DATA.
• • • • •
/-- ★★ **THE FLAT IMAGES CUBE's RIGHT-LOCALITY DEFECT ON THE PARTITION, EXACTLY** (doubled-cube torus `M_ν = 2S`, any spacing): for a bump `χ̃` and a partition function `h` on interior bonds with
`χ̃ = 1` on `supp h`, `χ̃` inside the cube's blocks, and `supp h` with its one-step neighbours inside the cube's blocks:
`M_χ̃∘G(□ + c)∘(Σ∇*∇ + N_L)∘M_h = M_h − M_χ̃∘(M_{χ_□}∘Sym∘(G∘(M_{1−χ_□}∘N_L∘M_h))∘M_{χ_□})`, `N_L = aQ*Q − ∂Π∂*` — the nonlocal part leaks out of the cube and is folded back by the images.
[cite: Balaban1984PropagatorsII, (2.36)–(2.38) p.229 (images cubes), (2.91)–(2.93) p.239 (the adjoint parametrix identity: mechanism); Balaban1984PropagatorsI, (1.69) p.29, (1.120)–(1.123) p.37 (the nonlocal part: shape)] -/
theorem bump_neumannCubeG_deltaOp_mulOp_eq (hM : ∀ ν, M ν = 2 * S) {a : ℝ} (ha : 0 < a) {χt h : Tor (fine n M) × Fin (d + 1) → ℝ}
    (hχt : ∀ b, χt b ≠ 0 → b ∈ intBonds M n c S) (hh : ∀ b, h b ≠ 0 → b ∈ intBonds M n c S) (hth : ∀ b, h b ≠ 0 → χt b = 1)
    (hχtc : ∀ b, χt b ≠ 0 → chiCube M n c S b = 1) (hhc : ∀ b, h b ≠ 0 → chiCube M n c S b = 1)
    (hhc1 : ∀ μ b, h b ≠ 0 → chiCube M n c S ((bshiftEquiv M n μ).symm b) = 1) (hhc2 : ∀ μ b, h b ≠ 0 → chiCube M n c S (bshiftEquiv M n μ b) = 1) :
    mulOp χt ∘ₗ neumannCubeG M n c S a ∘ₗ (lapOp (n : ℝ) (bshiftEquiv M n) 0 + (a • (qvAdjRe M n ∘ₗ qvRe M n) + (-landauRe M n))) ∘ₗ mulOp h =
      mulOp h - mulOp χt ∘ₗ (mulOp (chiCube M n c S) ∘ₗ symOp M n c ∘ₗ (gOp M n a ∘ₗ (mulOp (1 - chiCube M n c S) ∘ₗ (a • (qvAdjRe M n ∘ₗ qvRe M n) + (-landauRe M n)) ∘ₗ mulOp h)) ∘ₗ
        mulOp (chiCube M n c S)) := by
  have hn : 1 ≤ n := Nat.one_le_iff_ne_zero.mpr (NeZero.ne n)
  -- the local part cannot leave the cube from `supp h`
  have hloc : mulOp (1 - chiCube M n c S) ∘ₗ lapOp (n : ℝ) (bshiftEquiv M n) 0 ∘ₗ mulOp h = 0 := by
    refine mulOp_comp_lapOp_zero_comp_mulOp_eq_zero (n : ℝ) (bshiftEquiv M n) (fun b => ?_) (fun μ b => ?_) (fun μ b => ?_)
    · by_cases hb : h b = 0
      · rw [hb, mul_zero]
      · rw [Pi.sub_apply, Pi.one_apply, hhc b hb, sub_self, zero_mul]
    · by_cases hb : h (bshiftEquiv M n μ b) = 0
      · rw [hb, mul_zero]
      · have := hhc1 μ _ hb
        rw [Equiv.symm_apply_apply] at this
        rw [Pi.sub_apply, Pi.one_apply, this, sub_self, zero_mul]
    · by_cases hb : h ((bshiftEquiv M n μ).symm b) = 0
      · rw [hb, mul_zero]
      · have := hhc2 μ _ hb
        rw [Equiv.apply_symm_apply] at this
        rw [Pi.sub_apply, Pi.one_apply, this, sub_self, zero_mul]
  -- cuts: the bump and the partition live inside the cube's blocks
  have hχtc' : mulOp χt = mulOp χt ∘ₗ mulOp (chiCube M n c S) := (Gluing.mulOp_comp_mulOp_of_support hχtc).symm
  have hhc' : mulOp h = mulOp h ∘ₗ mulOp (chiCube M n c S) := (Gluing.mulOp_comp_mulOp_of_support hhc).symm
  -- `M_{χ_□}Δ₀M_h = Δ₀M_h − M_{1−χ_□}N_LM_h`
  have hsplit : mulOp (chiCube M n c S) ∘ₗ (lapOp (n : ℝ) (bshiftEquiv M n) 0 + (a • (qvAdjRe M n ∘ₗ qvRe M n) + (-landauRe M n))) ∘ₗ mulOp h =
      deltaOp M n a ∘ₗ mulOp h - mulOp (1 - chiCube M n c S) ∘ₗ (a • (qvAdjRe M n ∘ₗ qvRe M n) + (-landauRe M n)) ∘ₗ mulOp h := by
    have e1 : mulOp (chiCube M n c S) = LinearMap.id - mulOp (1 - chiCube M n c S) := by rw [mulOp_one_sub, sub_sub_cancel]
    rw [deltaOp_eq_lapOp_zero_add M n a, e1]
    simp only [LinearMap.sub_comp, LinearMap.id_comp, LinearMap.add_comp, LinearMap.comp_add, hloc, sub_zero]
    abel
  -- `Sym∘G∘Δ₀∘M_h = Sym∘M_h`
  have hSG : symOp M n c ∘ₗ gOp M n a ∘ₗ (deltaOp M n a ∘ₗ mulOp h) = symOp M n c ∘ₗ mulOp h := by
    rw [← LinearMap.comp_assoc (mulOp h) (deltaOp M n a) (gOp M n a), gOp_comp_deltaOp M n a hn ha, LinearMap.id_comp]
  have hSh : mulOp χt ∘ₗ symOp M n c ∘ₗ mulOp h = mulOp h := mulOp_comp_symOp_comp_mulOp_of_intBonds hM hχt hh hth
  rw [neumannCubeG_eq_chiCube M n c S a hM hn ha]
  calc mulOp χt ∘ₗ (symOp M n c ∘ₗ gOp M n a ∘ₗ mulOp (chiCube M n c S)) ∘ₗ (lapOp (n : ℝ) (bshiftEquiv M n) 0 + (a • (qvAdjRe M n ∘ₗ qvRe M n) + (-landauRe M n))) ∘ₗ mulOp h
      = mulOp χt ∘ₗ symOp M n c ∘ₗ gOp M n a ∘ₗ (mulOp (chiCube M n c S) ∘ₗ (lapOp (n : ℝ) (bshiftEquiv M n) 0 + (a • (qvAdjRe M n ∘ₗ qvRe M n) + (-landauRe M n))) ∘ₗ mulOp h) := by
        simp only [LinearMap.comp_assoc]
    _ = mulOp χt ∘ₗ symOp M n c ∘ₗ gOp M n a ∘ₗ (deltaOp M n a ∘ₗ mulOp h) -
          mulOp χt ∘ₗ symOp M n c ∘ₗ gOp M n a ∘ₗ (mulOp (1 - chiCube M n c S) ∘ₗ (a • (qvAdjRe M n ∘ₗ qvRe M n) + (-landauRe M n)) ∘ₗ mulOp h) := by
        rw [hsplit]; simp only [LinearMap.comp_sub]
    _ = mulOp h - mulOp χt ∘ₗ symOp M n c ∘ₗ gOp M n a ∘ₗ (mulOp (1 - chiCube M n c S) ∘ₗ (a • (qvAdjRe M n ∘ₗ qvRe M n) + (-landauRe M n)) ∘ₗ mulOp h) := by rw [hSG, hSh]
    _ = mulOp h - mulOp χt ∘ₗ (mulOp (chiCube M n c S) ∘ₗ symOp M n c ∘ₗ (gOp M n a ∘ₗ (mulOp (1 - chiCube M n c S) ∘ₗ (a • (qvAdjRe M n ∘ₗ qvRe M n) + (-landauRe M n)) ∘ₗ mulOp h)) ∘ₗ
          mulOp (chiCube M n c S)) := by
        conv_lhs => enter [2]; rw [hχtc', hhc']
        simp only [LinearMap.comp_assoc]

/-! ## §2 The adjoint tail's row, one grid (any spacing) -/

/-- ★★ **THE ADJOINT TAIL ROW IS EXPONENTIALLY SMALL IN THE MARGIN**: from the torus letters `G ≤ Ce^{−δ₀d}`, `∂Π∂* ≤ C₁e^{−δ₁d}`, a row sum `c_r` at rate `σ`, `0 ≤ ρ ≤ ρ₁ ≤ δ_N ≤ δ₁`,
`ρ + σ ≤ δ₀`, a bump `|χ̃| ≤ 1`, a partition function `|h| ≤ 1` on blocks `H ⊆ □` and `|y − y′|_T ≥ gap` for `y ∉ □`, `y′ ∈ H`:
`M_χ̃∘(M_{χ_□}∘Sym∘(G∘(M_{1−χ_□}∘N_L∘M_h))∘M_{χ_□}) ≤ 1_□(y)1_□(y′)·2^{d+1}·(1·C·c_Ne^{−(δ_N−ρ₁)gap}·c_r)e^{ρ}·e^{−ρ|y−y′|_T}`, `c_N = |a|e^{2δ_N} + C₁`.
[cite: Balaban1984PropagatorsII, (2.36)–(2.37) p.229 (images), Lemma 2.1 (2.61)–(2.62) p.234, (2.92)–(2.93) p.239, (2.133)–(2.134) p.247 (shapes); Balaban1984PropagatorsI, (1.69) p.29, Prop. 1.2 (1.110) p.35, (1.120)–(1.123) p.37, (1.126) p.38] -/
theorem hasMaj_adjTail_neumannCubeG (hM : ∀ ν, M ν = 2 * S) {a C δ₀ C₁ δ₁ δN ρ₁ ρ σ cr gap : ℝ}
    (htri : Triangle254 (unitTorusGeo L k M)) (hrow : RowSum (unitTorusGeo L k M) σ cr) (hC : 0 ≤ C) (hC₁ : 0 ≤ C₁) (hδN : 0 ≤ δN) (hδN₁ : δN ≤ δ₁)
    (hρ₁ : ρ₁ ≤ δN) (hρ : 0 ≤ ρ) (hρρ₁ : ρ ≤ ρ₁) (hρσ : ρ + σ ≤ δ₀)
    (hG : HasMaj (BlockNorm.ofBlocks (unitTorusGeo L k M) (fun b : Tor (fine n M) × Fin (d + 1) => blockOf n M b.1))
      (BlockNorm.ofBlocks (unitTorusGeo L k M) (fun b : Tor (fine n M) × Fin (d + 1) => blockOf n M b.1)) (gOp M n a) (fun y y' => C * Real.exp (-(δ₀ * tdistT M y y'))))
    (hNL : HasMaj (BlockNorm.ofBlocks (unitTorusGeo L k M) (fun b : Tor (fine n M) × Fin (d + 1) => blockOf n M b.1))
      (BlockNorm.ofBlocks (unitTorusGeo L k M) (fun b : Tor (fine n M) × Fin (d + 1) => blockOf n M b.1)) (landauRe M n) (fun y y' => C₁ * Real.exp (-(δ₁ * tdistT M y y'))))
    {χt h : Tor (fine n M) × Fin (d + 1) → ℝ} {H : Set (Tor M)}
    (hχt1 : ∀ x, |χt x| ≤ 1) (hh1 : ∀ x, |h x| ≤ 1) (hhH : ∀ x, blockOf n M x.1 ∉ H → h x = 0) (hgap : ∀ y y', y ∉ cubeBlocks M c S → y' ∈ H → gap ≤ tdistT M y y') :
    HasMaj (BlockNorm.ofBlocks (unitTorusGeo L k M) (fun b : Tor (fine n M) × Fin (d + 1) => blockOf n M b.1))
      (BlockNorm.ofBlocks (unitTorusGeo L k M) (fun b : Tor (fine n M) × Fin (d + 1) => blockOf n M b.1))
      (mulOp χt ∘ₗ (mulOp (chiCube M n c S) ∘ₗ symOp M n c ∘ₗ (gOp M n a ∘ₗ (mulOp (1 - chiCube M n c S) ∘ₗ (a • (qvAdjRe M n ∘ₗ qvRe M n) + (-landauRe M n)) ∘ₗ mulOp h)) ∘ₗ
        mulOp (chiCube M n c S)))
      (fun y y' => ind (cubeBlocks M c S : Set (Tor M)) y * ind (cubeBlocks M c S : Set (Tor M)) y' *
        (2 ^ (d + 1) * ((1 : ℝ) * C * ((|a| * (Real.exp δN * Real.exp δN) + C₁) * Real.exp (-((δN - ρ₁) * gap))) * cr * Real.exp ρ) * Real.exp (-(ρ * tdistT M y y')))) := by
  have hcr : 0 ≤ cr := hrow.nonneg c
  have ha₁ : 0 ≤ (|a| * (Real.exp δN * Real.exp δN) + C₁) * Real.exp (-((δN - ρ₁) * gap)) := by positivity
  -- the far sandwich `M_{1−χ_□}N_LM_h` (N-IIt §2 with the weights' roles exchanged), output localization dropped
  have hP : HasMaj (BlockNorm.ofBlocks (unitTorusGeo L k M) (fun b : Tor (fine n M) × Fin (d + 1) => blockOf n M b.1))
      (BlockNorm.ofBlocks (unitTorusGeo L k M) (fun b : Tor (fine n M) × Fin (d + 1) => blockOf n M b.1))
      (mulOp (1 - chiCube M n c S) ∘ₗ (a • (qvAdjRe M n ∘ₗ qvRe M n) + (-landauRe M n)) ∘ₗ mulOp h)
      (fun y y' => (|a| * (Real.exp δN * Real.exp δN) + C₁) * Real.exp (-((δN - ρ₁) * gap)) * Real.exp (-(ρ₁ * tdistT M y y'))) := by
    refine (hasMaj_tailSandwich (L := L) (k := k) (a := a) (H := (cubeBlocks M c S : Set (Tor M))ᶜ) (A := Hᶜ) hC₁ hδN hδN₁ hρ₁ hNL
      (fun x => by rw [Pi.sub_apply, Pi.one_apply]; unfold chiCube; split_ifs <;> norm_num) (fun x hx => ?_) hh1 (fun x hx => hhH x (fun hH => hx hH)) (fun y y' hy hy' => hgap y y' hy (not_not.mp hy'))).mono fun y y' => ?_
    · have hx' : blockOf n M x.1 ∈ cubeBlocks M c S := by by_contra hc; exact hx hc
      show (1 - chiCube M n c S) x = 0
      rw [Pi.sub_apply, Pi.one_apply]
      unfold chiCube
      rw [if_pos hx', sub_self]
    · have hX : 0 ≤ (|a| * (Real.exp δN * Real.exp δN) + C₁) * Real.exp (-((δN - ρ₁) * gap)) * Real.exp (-(ρ₁ * tdistT M y y')) := by positivity
      calc ind ((cubeBlocks M c S : Set (Tor M))ᶜ) y * ((|a| * (Real.exp δN * Real.exp δN) + C₁) * Real.exp (-((δN - ρ₁) * gap)) * Real.exp (-(ρ₁ * tdistT M y y')))
          ≤ 1 * ((|a| * (Real.exp δN * Real.exp δN) + C₁) * Real.exp (-((δN - ρ₁) * gap)) * Real.exp (-(ρ₁ * tdistT M y y'))) := mul_le_mul_of_nonneg_right (ind_le_one _ _) hX
        _ = _ := one_mul _
  -- `G ∘ P` by the row sum, then the source cut, the images, the bump
  have hX := hasMaj_comp_exp (b₁ := BlockNorm.ofBlocks (unitTorusGeo L k M) (fun b : Tor (fine n M) × Fin (d + 1) => blockOf n M b.1)) htri (fun y y' => tdistT_nonneg M y y') hrow hC ha₁ hρ
    hρρ₁ hρσ hG hP
  have hκ : (BlockNorm.ofBlocks (unitTorusGeo L k M) (fun b : Tor (fine n M) × Fin (d + 1) => blockOf n M b.1)).κ = 1 := rfl
  rw [hκ] at hX
  have hXc := hasMaj_comp_mulOp_chiCube (c := c) (S := S) (fun y y' => by positivity) hX
  have hXs := hasMaj_chiCube_symOp_comp (by positivity) hρ hM hXc
  refine (hasMaj_mulOp_comp_of_abs_le_one _ hχt1 (fun y y' => ?_) hXs).mono fun y y' => le_of_eq ?_
  · exact mul_nonneg (mul_nonneg (ind_nonneg _ _) (ind_nonneg _ _)) (by positivity)
  · ring

end Cube

/-! ## §3 The adjoint tail's two-spacing η-defect from torus letters (coarse `L^k`, fine `L^r·L^k`, King's pairing) -/

section Defect

variable {L : ℕ} [NeZero L] {M : Fin (d + 1) → ℕ} [∀ μ, NeZero (M μ)] {k r : ℕ} {c : Tor M} {S : ℕ}

omit [NeZero L] in
/-- the far factor `M_{1−χ_□}N_LM_h` of the adjoint tail: plain row `c_Ne^{−(δ_N−ρ₁)gap}·e^{−ρ₁d}` (N-IIt `hasMaj_tailSandwich` with the two weights' roles exchanged), any spacing. [cite: Balaban1984PropagatorsI, (1.69) p.29, (1.120)–(1.123) p.37] -/
theorem hasMaj_adjFar {n : ℕ} [NeZero n] {a C₁ δ₁ δN ρ₁ gap : ℝ} (hC₁ : 0 ≤ C₁) (hδN : 0 ≤ δN) (hδN₁ : δN ≤ δ₁) (hρ₁ : ρ₁ ≤ δN)
    (hNL : HasMaj (BlockNorm.ofBlocks (unitTorusGeo L k M) (fun b : Tor (fine n M) × Fin (d + 1) => blockOf n M b.1))
      (BlockNorm.ofBlocks (unitTorusGeo L k M) (fun b : Tor (fine n M) × Fin (d + 1) => blockOf n M b.1)) (landauRe M n) (fun y y' => C₁ * Real.exp (-(δ₁ * tdistT M y y'))))
    {h : Tor (fine n M) × Fin (d + 1) → ℝ} {H : Set (Tor M)} (hh1 : ∀ x, |h x| ≤ 1) (hhH : ∀ x, blockOf n M x.1 ∉ H → h x = 0)
    (hgap : ∀ y y', y ∉ cubeBlocks M c S → y' ∈ H → gap ≤ tdistT M y y') :
    HasMaj (BlockNorm.ofBlocks (unitTorusGeo L k M) (fun b : Tor (fine n M) × Fin (d + 1) => blockOf n M b.1))
      (BlockNorm.ofBlocks (unitTorusGeo L k M) (fun b : Tor (fine n M) × Fin (d + 1) => blockOf n M b.1))
      (mulOp (1 - chiCube M n c S) ∘ₗ (a • (qvAdjRe M n ∘ₗ qvRe M n) + (-landauRe M n)) ∘ₗ mulOp h)
      (fun y y' => (|a| * (Real.exp δN * Real.exp δN) + C₁) * Real.exp (-((δN - ρ₁) * gap)) * Real.exp (-(ρ₁ * tdistT M y y'))) := by
  refine (hasMaj_tailSandwich (L := L) (k := k) (a := a) (H := (cubeBlocks M c S : Set (Tor M))ᶜ) (A := Hᶜ) hC₁ hδN hδN₁ hρ₁ hNL
    (fun x => by rw [Pi.sub_apply, Pi.one_apply]; unfold chiCube; split_ifs <;> norm_num) (fun x hx => ?_) hh1 (fun x hx => hhH x (fun hH => hx hH))
    (fun y y' hy hy' => hgap y y' hy (not_not.mp hy'))).mono fun y y' => ?_
  · have hx' : blockOf n M x.1 ∈ cubeBlocks M c S := by by_contra hc; exact hx hc
    show (1 - chiCube M n c S) x = 0
    rw [Pi.sub_apply, Pi.one_apply]; unfold chiCube; rw [if_pos hx', sub_self]
  · have hX : 0 ≤ (|a| * (Real.exp δN * Real.exp δN) + C₁) * Real.exp (-((δN - ρ₁) * gap)) * Real.exp (-(ρ₁ * tdistT M y y')) := by positivity
    calc ind ((cubeBlocks M c S : Set (Tor M))ᶜ) y * ((|a| * (Real.exp δN * Real.exp δN) + C₁) * Real.exp (-((δN - ρ₁) * gap)) * Real.exp (-(ρ₁ * tdistT M y y')))
        ≤ 1 * ((|a| * (Real.exp δN * Real.exp δN) + C₁) * Real.exp (-((δN - ρ₁) * gap)) * Real.exp (-(ρ₁ * tdistT M y y'))) := mul_le_mul_of_nonneg_right (ind_le_one _ _) hX
      _ = _ := one_mul _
• • • • •
Return every line from the one holding "rw [Pi.sub_apply, Pi.one_apply]; unfold chiCube; rw" through the end of the data, exactly as it appears, with both ends kept and nothing else.

COMPLETED EXERCISE.
    rw [Pi.sub_apply, Pi.one_apply]; unfold chiCube; rw [if_pos hx', sub_self]
  · have hX : 0 ≤ (|a| * (Real.exp δN * Real.exp δN) + C₁) * Real.exp (-((δN - ρ₁) * gap)) * Real.exp (-(ρ₁ * tdistT M y y')) := by positivity
    calc ind ((cubeBlocks M c S : Set (Tor M))ᶜ) y * ((|a| * (Real.exp δN * Real.exp δN) + C₁) * Real.exp (-((δN - ρ₁) * gap)) * Real.exp (-(ρ₁ * tdistT M y y')))
        ≤ 1 * ((|a| * (Real.exp δN * Real.exp δN) + C₁) * Real.exp (-((δN - ρ₁) * gap)) * Real.exp (-(ρ₁ * tdistT M y y'))) := mul_le_mul_of_nonneg_right (ind_le_one _ _) hX
      _ = _ := one_mul _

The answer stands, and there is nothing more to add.